*True or False*? Justify the answer with a proof or a counterexample.

A continuous function has a continuous derivative.

If a function is differentiable, it is continuous.

Use the limit definition of the derivative to exactly evaluate the derivative.

$f\left(x\right)=\frac{3}{x}$

Find the derivatives of the following functions.

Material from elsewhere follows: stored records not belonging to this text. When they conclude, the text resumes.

import Literature.AlgebraicGeometry.HodgeTheory.HypersurfaceJacobian
import Literature.AlgebraicGeometry.HodgeTheory.HypersurfaceResidueFormsProofs
import HarnessLib

/-!
# `p_g ≥ 1` for smooth hypersurfaces of degree `d ≥ m + 2` — discharge

Sibling proofs file of `HypersurfaceGeometricGenus.lean` (family `hodge`, layer
`Literature/AlgebraicGeometry/HodgeTheory`), discharging its named fact, and with it the original
fact of `HypersurfaceHolomorphicForms.lean` that it refines:

| named fact                                                                                  | discharged by                                               |
|---------------------------------------------------------------------------------------------|-------------------------------------------------------------|
| `Literature.AlgebraicGeometry.HodgeTheory.Hartshorne1977_hypersurface_geometricGenus_pos`      | `Hartshorne1977_hypersurface_geometricGenus_pos_holds`      |
| `Literature.AlgebraicGeometry.HodgeTheory.Hartshorne1977_hypersurface_exists_holomorphicTopForm` | `Hartshorne1977_hypersurface_exists_holomorphicTopForm_holds` |

In print (Hartshorne, *Algebraic Geometry*, II Example 8.20.3, book p. 184): for a nonsingular
hypersurface `Y` of degree `d` in `ℙⁿ`, "`ω_Y ≅ 𝒪_Y(d-n-1)` […] `n` arbitrary, `d ≥ n + 1` […]
Hence `p_g(Y) ≥ 1`", transported to the analytification by Serre's GAGA (App. B, Thm. 2.1,
book p. 440). The tree proves the analytic statement directly, by the programme laid out in
`HypersurfaceResidueForms` (every step PROVED, by the `hodge` literature agents):

* (L1) the Jacobian criterion, `Hartshorne1977_smoothHypersurface_jacobian_holds`
  (`HypersurfaceJacobian`: smooth ⟹ regular stalks; a singular point of `k[x]/(f)` has a
  non-regular local ring, Matsumura Thm. 14.2, `Resolution/RegularLocalRingsJacobian`);
* (L2) Griffiths' residue form on a holomorphic model, `Voisin2003_hypersurface_residueForm_holds`
  (`HypersurfaceResidueFormsProofs`, assembling `HypersurfaceResidueFormDef`,
  `HypersurfaceResidueFormHolomorphic`, `HypersurfaceResidueFormNonzero`);
* the proved reductions `Hartshorne1977_hypersurface_geometricGenus_pos_of (L1) (L2)`
  (`HypersurfaceResidueForms`; in `HypersurfaceResidueFormsProofs` with (L2) fed:
  `Hartshorne1977_hypersurface_geometricGenus_pos_of_jacobian`) and
  `Hartshorne1977_hypersurface_exists_holomorphicTopForm_of_geometricGenus_pos`
  (`HypersurfaceGeometricGenus`: a holomorphic `m`-form on an `m`-fold is smooth, closed and of
  type `(m,0)`).

This file only feeds (L1) into these reductions.

## References

* R. Hartshorne, *Algebraic Geometry* (1977), II Prop. 8.20, Example 8.20.3; App. B Thm. 2.1.
* C. Voisin, *Hodge Theory and Complex Algebraic Geometry II* (2003), §6.1.1, §6.1.3, Thm. 6.10,
  Cor. 6.12.
* J.-P. Serre, *Géométrie algébrique et géométrie analytique*, Ann. Inst. Fourier 6 (1956), §3.
-/

noncomputable section

namespace Literature.AlgebraicGeometry.HodgeTheory

/-- Discharge of the named fact `Hartshorne1977_hypersurface_geometricGenus_pos`: **every Hodge
model of a smooth hypersurface `Y ⊂ ℙ^{m+1}_ℂ` of degree `d ≥ m + 2` (`m ≥ 1`) carries a non-zero
complex `m`-form holomorphic in charts** — Hartshorne II, Example 8.20.3 (`ω_Y ≅ 𝒪_Y(d-m-2)`,
`p_g(Y) ≥ 1`) read on the analytification through GAGA (App. B, Thm. 2.1). Proof: the reduction
`Hartshorne1977_hypersurface_geometricGenus_pos_of_jacobian` (Jacobian criterion ⟹ the fact, the
residue-form leaf being discharged) applied to `Hartshorne1977_smoothHypersurface_jacobian_holds`.
[cite: Hartshorne1977, II Example 8.20.3 and App. B Thm. 2.1] [cite: VoisinHodgeII2003, §6.1.3] -/
theorem Hartshorne1977_hypersurface_geometricGenus_pos_holds :
    Hartshorne1977_hypersurface_geometricGenus_pos :=
  Hartshorne1977_hypersurface_geometricGenus_pos_of_jacobian
    Hartshorne1977_smoothHypersurface_jacobian_holds

/-- Discharge of the named fact `Hartshorne1977_hypersurface_exists_holomorphicTopForm`: **every
Hodge model of a smooth hypersurface `Y ⊂ ℙ^{m+1}_ℂ` of degree `d ≥ m + 2` carries a smooth,
closed, non-zero complex `m`-form of type `(m,0)`** (Hartshorne II, Example 8.20.3: `p_g(Y) ≥ 1`;
Voisin II, §6.1.3: the residues `Res_Y(PΩ/F)`). Proof:
`Hartshorne1977_hypersurface_exists_holomorphicTopForm_of_geometricGenus_pos` applied to
`Hartshorne1977_hypersurface_geometricGenus_pos_holds`.
[cite: Hartshorne1977, II Example 8.20.3] [cite: VoisinHodgeII2003, §6.1.3 and Cor. 6.12 (p = 1)] -/
theorem Hartshorne1977_hypersurface_exists_holomorphicTopForm_holds :
    Hartshorne1977_hypersurface_exists_holomorphicTopForm :=
  Hartshorne1977_hypersurface_exists_holomorphicTopForm_of_geometricGenus_pos
    Hartshorne1977_hypersurface_geometricGenus_pos_holds

end Literature.AlgebraicGeometry.HodgeTheory

end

$f\left(x\right)={\left(4-{x}^{2}\right)}^{3}$

$f\left(x\right)=\text{ln}\phantom{\rule{0.1em}{0ex}}\left(x+2\right)$

$f\left(x\right)={x}^{2}\text{cos}\phantom{\rule{0.1em}{0ex}}x+x\phantom{\rule{0.1em}{0ex}}\text{tan}\phantom{\rule{0.1em}{0ex}}\left(x\right)$

$f\left(x\right)=\sqrt{3{x}^{2}+2}$

$f\left(x\right)=\frac{x}{4}\phantom{\rule{0.1em}{0ex}}{\text{sin}}^{\mathrm{-1}}\left(x\right)$

${x}^{2}y=\left(y+2\right)+xy\phantom{\rule{0.1em}{0ex}}\text{sin}\phantom{\rule{0.1em}{0ex}}\left(x\right)$

Find the following derivatives of various orders.

First derivative of $y=x\phantom{\rule{0.1em}{0ex}}\text{ln}\phantom{\rule{0.1em}{0ex}}\left(x\right)\phantom{\rule{0.1em}{0ex}}\text{cos}\phantom{\rule{0.1em}{0ex}}x$

Third derivative of $y={\left(3x+2\right)}^{2}$

Find the equation of the tangent line to the following equations at the specified point.

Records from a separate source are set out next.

import Literature.NumberTheory.PAdicHodge.UnramifiedCompletionEmbedding
import Literature.NumberTheory.PAdicHodge.AxSenTate
import Mathlib.RingTheory.Perfectoid.BDeRham
import HarnessLib

/-!
# `𝒪_{ℂ_F}` is an integral perfectoid input for Fontaine's `θ`: `𝔸_inf(F)`, `B_dR⁺(F)`, `B_dR(F)` as rings

Let `F` be a non-archimedean local field of characteristic `0` and residue characteristic `p`
(`hp : valuation F p < 1`), `ℂ_F = CompletedAlgClosure F`, `𝒪_{ℂ_F} = integerC F` its closed unit
ball (`UnramifiedCompletionEmbedding`). Mathlib (`RingTheory/Perfectoid/*`, Jiang 2025) constructs,
for a commutative ring `R` with `p` not a unit and `R` `p`-adically complete and separated,
the tilt `R♭`, Fontaine's `θ : 𝕎(R♭) → R` (`WittVector.fontaineTheta`, surjective as soon as
Frobenius is surjective on `R/p`, `surjective_fontaineTheta`), and the rings
`B_dR⁺(R) = (𝕎(R♭)[1/p])^∧_{ker θ}`, `B_dR(R)` (`BDeRhamPlus`, `BDeRham`; bare rings — no Galois
action, filtration or DVR structure yet, listed there as TODO).

This file verifies Mathlib's hypotheses for `R = 𝒪_{ℂ_F}`:
* `not_isUnit_natCast_integerC` : `p` is not a unit of `𝒪_{ℂ_F}` (`‖p‖ < 1`);
* `isAdicComplete_integerC_natCast` : `𝒪_{ℂ_F}` is `p`-adically complete and separated
  (`isAdicComplete_integerC`);
* `frobenius_modP_integerC_surjective` : **Frobenius is surjective on `𝒪_{ℂ_F}/p`** — approximate
  `x ∈ 𝒪_{ℂ_F}` by `y ∈ 𝒪_{F̄}` within `‖p‖` (density of `F̄`) and extract a `p`-th root of `y`
  in the algebraically closed field `F̄`;
hence **Fontaine's `θ : 𝔸_inf(F) = 𝕎(𝒪_{ℂ_F}♭) → 𝒪_{ℂ_F}` is surjective**
(`surjective_fontaineTheta_integerC`), and records `Ainf F hp`, `BdRPlus F hp`, `BdR F hp` —
Fontaine's rings for `F` AS RINGS, namely Mathlib's constructions at `R = 𝒪_{ℂ_F}` (Fontaine 1994,
Exp. II §1.2–1.5). The `Γ_F`-action (functoriality of `𝕎`, tilt and completion), `ker θ = (ξ)`,
the DVR structure and `Fil^i = (ker θ)^i` are the remaining components of `B_dR(F)` as a
`PeriodRingData` (component A4 of the T0 inventory of `FontaineDatumExists`).

## References

* J.-M. Fontaine, *Le corps des périodes p-adiques*, Astérisque 223 (1994), Exp. II §1.2–§1.5. [FontaineAsterisque223III]
* J.-M. Fontaine, Y. Ouyang, *Theory of p-adic Galois representations*, §4.1–4.2 (`R = 𝒪_C^♭`, `θ`, `B_dR`). [FontaineOuyang2022]
-/

noncomputable section

open ValuativeRel Field UniformSpace Ideal WittVector

namespace Literature.NumberTheory.PAdicHodge

open Literature.NumberTheory.GaloisRepresentations
open Literature.NumberTheory.GaloisRepresentations.IsNonarchimedeanLocalField

variable {F : Type} [Field F] [ValuativeRel F] [TopologicalSpace F] [IsNonarchimedeanLocalField F]
  [CharZero F] {p : ℕ} [Fact p.Prime]

/-! ### `p ∈ 𝒪_{ℂ_F}`: `0 < ‖p‖ < 1` -/

omit [CharZero F] [Fact p.Prime] in
/-- `‖p‖_{ℂ_F} < 1` (`p` is the residue characteristic of `F`). [folklore] -/
theorem norm_natCast_C_lt_one (hp : valuation F p < 1) : ‖(p : CompletedAlgClosure F)‖ < 1 := by
  rw [← map_natCast (algebraMap F (CompletedAlgClosure F)), CompletedAlgClosure.norm_algebraMap]
  exact (norm_lt_one_iff F _).mpr hp

omit [Fact p.Prime] in
/-- `p ≠ 0` in `ℂ_F` (characteristic `0`). [folklore] -/
theorem natCast_C_ne_zero (hp0 : p ≠ 0) : (p : CompletedAlgClosure F) ≠ 0 := by
  rw [← map_natCast (algebraMap F (CompletedAlgClosure F)), map_ne_zero]
  exact_mod_cast hp0

omit [CharZero F] [Fact p.Prime] in
/-- The coercion of `p ∈ 𝒪_{ℂ_F}` to `ℂ_F`. [folklore] -/
theorem coe_natCast_integerC : ((p : integerC F) : CompletedAlgClosure F) = (p : CompletedAlgClosure F) :=
  Subring.coe_natCast _ _

omit [CharZero F] [Fact p.Prime] in
/-- **`p` is not a unit of `𝒪_{ℂ_F}`.** [folklore] -/
theorem not_isUnit_natCast_integerC (hp : valuation F p < 1) : ¬ IsUnit (p : integerC F) := by
  rintro ⟨u, hu⟩
  set a : CompletedAlgClosure F := ((u : integerC F) : CompletedAlgClosure F) with ha
  set b : CompletedAlgClosure F := (((u⁻¹ : (integerC F)ˣ) : integerC F) : CompletedAlgClosure F) with hb
  have h1 : ‖a‖ * ‖b‖ = 1 := by
    rw [← norm_mul, ha, hb, ← Subring.coe_mul, Units.mul_inv, Subring.coe_one, norm_one]
  have h2 : ‖a‖ < 1 := by
    rw [ha, hu, coe_natCast_integerC]; exact norm_natCast_C_lt_one hp
  have h3 : ‖b‖ ≤ 1 := norm_coe_integerC_le _
  have : ‖a‖ * ‖b‖ < 1 := mul_lt_one_of_nonneg_of_lt_one_left (norm_nonneg _) h2 h3
  exact this.ne h1

/-- **`𝒪_{ℂ_F}` is `p`-adically complete and separated.** [cite: FontaineOuyang2022, §4.1] -/
theorem isAdicComplete_integerC_natCast (hp : valuation F p < 1) : IsAdicComplete (Ideal.span {(p : integerC F)}) (integerC F) :=
  isAdicComplete_integerC (by rw [coe_natCast_integerC]; exact natCast_C_ne_zero (Fact.out : p.Prime).ne_zero)
    (by rw [coe_natCast_integerC]; exact norm_natCast_C_lt_one hp)

/-! ### Frobenius is surjective on `𝒪_{ℂ_F}/p` -/

/-- Every element of `𝒪_{ℂ_F}` is a `p`-th power modulo `p`: approximate by an element of `𝒪_{F̄}`
within `‖p‖` and take a `p`-th root in the algebraically closed field `F̄`.
[cite: FontaineOuyang2022, §4.1] -/
theorem exists_pow_sub_mem_span (hp : valuation F p < 1) (x : integerC F) :
    ∃ z : integerC F, z ^ p - x ∈ Ideal.span {(p : integerC F)} := by
  have hpP : p.Prime := Fact.out
  have hp0 : (p : CompletedAlgClosure F) ≠ 0 := natCast_C_ne_zero hpP.ne_zero
  have hpos : 0 < ‖(p : CompletedAlgClosure F)‖ := norm_pos_iff.mpr hp0
  -- approximate `x` by `y₀ ∈ F̄`
  obtain ⟨y₀, hy₀⟩ := (CompletedAlgClosure.denseRange_coe (F := F)).exists_dist_lt (x : CompletedAlgClosure F) hpos
  rw [dist_eq_norm] at hy₀
  -- `p`-th root in `F̄`
  obtain ⟨z₀, hz₀⟩ := IsAlgClosed.exists_pow_nat_eq y₀ hpP.pos
  have hy₀norm : ‖(y₀ : CompletedAlgClosure F)‖ ≤ 1 := by
    have h : (y₀ : CompletedAlgClosure F) = (x : CompletedAlgClosure F) - ((x : CompletedAlgClosure F) - y₀) := by ring
    rw [h]
    refine (norm_sub_le_max' _ _).trans (max_le x.2 ?_)
    exact hy₀.le.trans (norm_natCast_C_lt_one hp).le
  have hcoe : ((z₀ ^ p : NormedAlgClosure F) : CompletedAlgClosure F) = (z₀ : CompletedAlgClosure F) ^ p :=
    map_pow (Completion.coeRingHom (α := NormedAlgClosure F)) z₀ p
  have hz₀norm : ‖(z₀ : CompletedAlgClosure F)‖ ≤ 1 := by
    have h : ‖(z₀ : CompletedAlgClosure F)‖ ^ p ≤ 1 := by
      rw [← norm_pow, ← hcoe, hz₀]; exact hy₀norm
    exact (pow_le_one_iff_of_nonneg (norm_nonneg _) hpP.ne_zero).mp h
  refine ⟨⟨(z₀ : CompletedAlgClosure F), hz₀norm⟩, ?_⟩
  rw [← pow_one (Ideal.span {(p : integerC F)}), mem_span_pow_iff
    (by rw [coe_natCast_integerC]; exact hp0) 1, pow_one, coe_natCast_integerC]
  change ‖(z₀ : CompletedAlgClosure F) ^ p - (x : CompletedAlgClosure F)‖ ≤ ‖(p : CompletedAlgClosure F)‖
  rw [← hcoe, hz₀, norm_sub_rev]
  exact hy₀.le

/-- **Frobenius is surjective on `𝒪_{ℂ_F}/p`** (`𝒪_{ℂ_F}` is integral perfectoid).
[cite: FontaineOuyang2022, §4.1] -/
theorem frobenius_modP_integerC_surjective (hp : valuation F p < 1) :
    haveI : Fact (¬ IsUnit (p : integerC F)) := ⟨not_isUnit_natCast_integerC hp⟩
    Function.Surjective (frobenius (ModP (integerC F) p) p) := by
  haveI : Fact (¬ IsUnit (p : integerC F)) := ⟨not_isUnit_natCast_integerC hp⟩
  intro y
  obtain ⟨x, rfl⟩ := Ideal.Quotient.mk_surjective y
  obtain ⟨z, hz⟩ := exists_pow_sub_mem_span hp x
  refine ⟨Ideal.Quotient.mk _ z, ?_⟩
  rw [frobenius_def, ← map_pow, Ideal.Quotient.eq]
  exact hz

/-! ### Fontaine's `θ` for `F` and the rings `𝔸_inf(F)`, `B_dR⁺(F)`, `B_dR(F)` -/

/-- **Fontaine's `θ : 𝕎(𝒪_{ℂ_F}♭) → 𝒪_{ℂ_F}` is surjective** (Mathlib `surjective_fontaineTheta` at
`R = 𝒪_{ℂ_F}`, whose hypotheses are the three theorems above). [cite: FontaineAsterisque223III, Exp. II §1.2]
[cite: FontaineOuyang2022, §4.2] -/
theorem surjective_fontaineTheta_integerC (hp : valuation F p < 1) :
    haveI : Fact (¬ IsUnit (p : integerC F)) := ⟨not_isUnit_natCast_integerC hp⟩
    haveI := isAdicComplete_integerC_natCast hp
    Function.Surjective (fontaineTheta (integerC F) p) := by
  haveI : Fact (¬ IsUnit (p : integerC F)) := ⟨not_isUnit_natCast_integerC hp⟩
  haveI := isAdicComplete_integerC_natCast hp
  exact surjective_fontaineTheta (frobenius_modP_integerC_surjective hp)

variable (F) in
/-- **`𝔸_inf(F) = 𝕎(𝒪_{ℂ_F}♭)`**, Fontaine's ring for the local field `F` (Mathlib's Witt vectors of
the tilt `PreTilt`). [cite: FontaineAsterisque223III, Exp. II §1.2] -/
abbrev Ainf : Type := WittVector p (PreTilt (integerC F) p)

variable (F) in
/-- **`B_dR⁺(F)`** as a ring: Mathlib's `BDeRhamPlus (𝒪_{ℂ_F}) p`, the `ker θ`-adic completion of
`𝔸_inf(F)[1/p]` (Fontaine 1994, Exp. II §1.5). The `Γ_F`-action, the DVR structure and the
filtration are NOT constructed here. [cite: FontaineAsterisque223III, Exp. II §1.5] -/
def BdRPlus (_hp : valuation F p < 1) : Type :=
  haveI : Fact (¬ IsUnit (p : integerC F)) := ⟨not_isUnit_natCast_integerC _hp⟩
  haveI := isAdicComplete_integerC_natCast _hp
  BDeRhamPlus (integerC F) p

/-- `B_dR⁺(F)` is a commutative ring. [folklore] -/
instance instCommRingBdRPlus (hp : valuation F p < 1) : CommRing (BdRPlus F hp) := by
  unfold BdRPlus; infer_instance

variable (F) in
/-- **`B_dR(F)`** as a ring: Mathlib's `BDeRham (𝒪_{ℂ_F}) p` (`B_dR⁺` with the generators of
`ker θ` inverted; Fontaine 1994, Exp. II §1.5). [cite: FontaineAsterisque223III, Exp. II §1.5] -/
def BdR (_hp : valuation F p < 1) : Type :=
  haveI : Fact (¬ IsUnit (p : integerC F)) := ⟨not_isUnit_natCast_integerC _hp⟩
  haveI := isAdicComplete_integerC_natCast _hp
  BDeRham (integerC F) p

/-- `B_dR(F)` is a commutative ring. [folklore] -/
instance instCommRingBdR (hp : valuation F p < 1) : CommRing (BdR F hp) := by
  unfold BdR BDeRham; infer_instance

end Literature.NumberTheory.PAdicHodge

end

$y={\text{cos}}^{\mathrm{-1}}\left(x\right)+x$ at $x=0$

Draw the derivative for the following graphs.

The following questions concern the water level in Ocean City, New Jersey, in January, which can be approximated by $w\left(t\right)=1.9+2.9\phantom{\rule{0.1em}{0ex}}\text{cos}\phantom{\rule{0.1em}{0ex}}\left(\frac{\pi}{6}t\right),$ where *t* is measured in hours after midnight, and the height is measured in feet.

Find and graph the derivative. What is the physical meaning?

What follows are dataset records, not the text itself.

import Mathlib
import HarnessLib

/-!
# S1a — R4e preliminaries: a section congruent to a unit modulo sections vanishing at `x` is invertible at `x`

[OURS · L1 W4.5c · lead-1 g16; plan-1 RULING R-F15p ★ R4e-rational — discharges the hypothesis `hZW : V_O(e⁻¹x_v) ∩ O ⊆ D(e⁻¹hh)` of ✓`exists_pointCentre_away₀`
for `hh ≡ c (mod x₀, x₁)` with `c ∈ k×` (`hh = ∏_{j≠i} N(x₁ + αᵢ − αⱼ)`)] — NOT statements of the manuscript; counted 0; AI-level work, weaker than expert review.
Crux stmt-ResolutionOfSingularities-17941 `CyclicQuotientFourfolds`, line `s1a-logminvertex` v13 (`stub_reachLowerInFX`).

* `Scheme.mem_basicOpen_of_sub_mem_span` — `s − t ∈ (S)`, `x ∈ V(S) ∩ D(t)` ⇒ `x ∈ D(s)` (the stalk is local);
* `Scheme.zeroLocus_inter_subset_basicOpen_of_sub_C_mem_span` — polynomial-chart form: `e⁻¹`-images, `hh − C c ∈ span (X ∘ v)`, `c ≠ 0`;
* `Scheme.closure_zeroLocus_inter_subset_of_cover_of_subset` — closure of a chart zero set inside a UNION of charts (closed-set input `B` of the multi-chart gluing).
-/

set_option linter.dupNamespace false

noncomputable section

open CategoryTheory AlgebraicGeometry TopologicalSpace Opposite MvPolynomial

namespace AlgebraicGeometry.Scheme

/-- **A section congruent to a unit modulo sections vanishing at `x` is a unit at `x`.** [folklore] -/
theorem mem_basicOpen_of_sub_mem_span {X : Scheme} {U : X.Opens} (S : Set Γ(X, U)) (s t : Γ(X, U)) (h : s - t ∈ Ideal.span S)
    {x : X} (hxU : x ∈ U) (hx : x ∈ X.zeroLocus (U := U) S) (ht : x ∈ X.basicOpen t) : x ∈ X.basicOpen s := by
  rw [Scheme.mem_basicOpen _ _ _ hxU] at ht ⊢
  have hS : (Ideal.span S).map (X.presheaf.germ U x hxU).hom ≤ IsLocalRing.maximalIdeal (X.presheaf.stalk x) := by
    rw [Ideal.map_le_iff_le_comap, Ideal.span_le]
    intro g hg
    rw [SetLike.mem_coe, Ideal.mem_comap, IsLocalRing.mem_maximalIdeal, mem_nonunits_iff]
    have hxg := (Scheme.mem_zeroLocus_iff _ _ _).mp hx g hg
    rwa [Scheme.mem_basicOpen _ _ _ hxU] at hxg
  have hm : (X.presheaf.germ U x hxU).hom s - (X.presheaf.germ U x hxU).hom t ∈ IsLocalRing.maximalIdeal (X.presheaf.stalk x) := by
    rw [← map_sub]
    exact hS (Ideal.mem_map_of_mem _ h)
  by_contra hs
  have hs' : (X.presheaf.germ U x hxU).hom s ∈ IsLocalRing.maximalIdeal (X.presheaf.stalk x) :=
    (IsLocalRing.mem_maximalIdeal _).mpr hs
  have ht' : (X.presheaf.germ U x hxU).hom t ∈ IsLocalRing.maximalIdeal (X.presheaf.stalk x) := by
    have := Ideal.sub_mem _ hs' hm
    rwa [sub_sub_cancel] at this
  exact (IsLocalRing.mem_maximalIdeal _).mp ht' ht

/-- **Polynomial-chart form**: for `e : Γ(Y, U) ≃ k[x_ι]`, `hh − C c ∈ (x_{v i})` with `c ≠ 0`, the zero set `V_U(e⁻¹x_v) ∩ U` lies in `D(e⁻¹hh)`. [folklore] -/
theorem zeroLocus_inter_subset_basicOpen_of_sub_C_mem_span {Y : Scheme} {U : Y.Opens} {k : Type} [Field k] {ι : Type} (e : Γ(Y, U) ≃+* MvPolynomial ι k)
    {c' : ℕ} (v : Fin c' → ι) (hh : MvPolynomial ι k) (c : k) (hc : c ≠ 0)
    (h : hh - C c ∈ Ideal.span (Set.range ((MvPolynomial.X : ι → MvPolynomial ι k) ∘ v))) :
    Y.zeroLocus (U := U) (Set.range (e.symm ∘ (MvPolynomial.X : ι → MvPolynomial ι k) ∘ v)) ∩ (U : Set Y) ⊆ (Y.basicOpen (e.symm hh) : Set Y) := by
  rintro x ⟨hxZ, hxU⟩
  have hunit : IsUnit (e.symm (C c)) := ((isUnit_iff_ne_zero.mpr hc).map C).map e.symm
  refine mem_basicOpen_of_sub_mem_span _ (e.symm hh) (e.symm (C c)) ?_ hxU hxZ ?_
  · rw [← map_sub]
    have hmap := Ideal.mem_map_of_mem (e.symm : MvPolynomial ι k →+* Γ(Y, U)) h
    rw [Ideal.map_span, ← Set.range_comp] at hmap
    exact hmap
  · rw [Y.basicOpen_of_isUnit hunit]
    exact hxU

/-- **Closure of a chart zero set inside a union of charts**: if `V` is covered by `T` and opens `U i`, and for each `i` a section `t i ∈ Γ(V, W)` has a positive power
in `S` and is invertible on `W ∩ U i`, then `closure (V_W(S) ∩ W) ⊆ T` (✓`closure_zeroLocus_inter_subset_of_cover` is the case `T = W`). [folklore] -/
theorem closure_zeroLocus_inter_subset_of_cover_of_subset {Y : Scheme} (W : Y.Opens) (T : Set Y) {ι : Type*} (U : ι → Y.Opens)
    (hcov : ∀ x : Y, x ∈ T ∨ ∃ i, x ∈ U i) (S : Set Γ(Y, W)) (t : ι → Γ(Y, W))
    (htS : ∀ i, ∃ n : ℕ, 0 < n ∧ t i ^ n ∈ S) (htU : ∀ i, ∀ v ∈ W, v ∈ U i → v ∈ Y.basicOpen (t i)) :
    closure (Y.zeroLocus (U := W) S ∩ (W : Set Y)) ⊆ T := by
  intro x hx
  rcases hcov x with hxT | ⟨i, hxi⟩
  · exact hxT
  · exfalso
    obtain ⟨v, hvi, hvZ, hvW⟩ := mem_closure_iff.mp hx (U i) (U i).isOpen hxi
    obtain ⟨n, hn, hnS⟩ := htS i
    have hvt : v ∉ Y.basicOpen (t i) := by
      have := (Scheme.mem_zeroLocus_iff _ _ _).mp hvZ _ hnS
      rwa [Scheme.basicOpen_pow _ _ hn] at this
    exact hvt (htU i v hvW hvi)

end AlgebraicGeometry.Scheme

end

The following questions consider the wind speeds of Hurricane Katrina, which affected New Orleans, Louisiana, in August 2005. The data are displayed in a table.

Hours after Midnight, August 26 | Wind Speed (mph) |
---|---|

1 | 45 |

5 | 75 |

11 | 100 |

29 | 115 |

49 | 145 |

58 | 175 |

73 | 155 |

81 | 125 |

85 | 95 |

107 | 35 |

Using the table, estimate the derivative of the wind speed at hour 39. What is the physical meaning?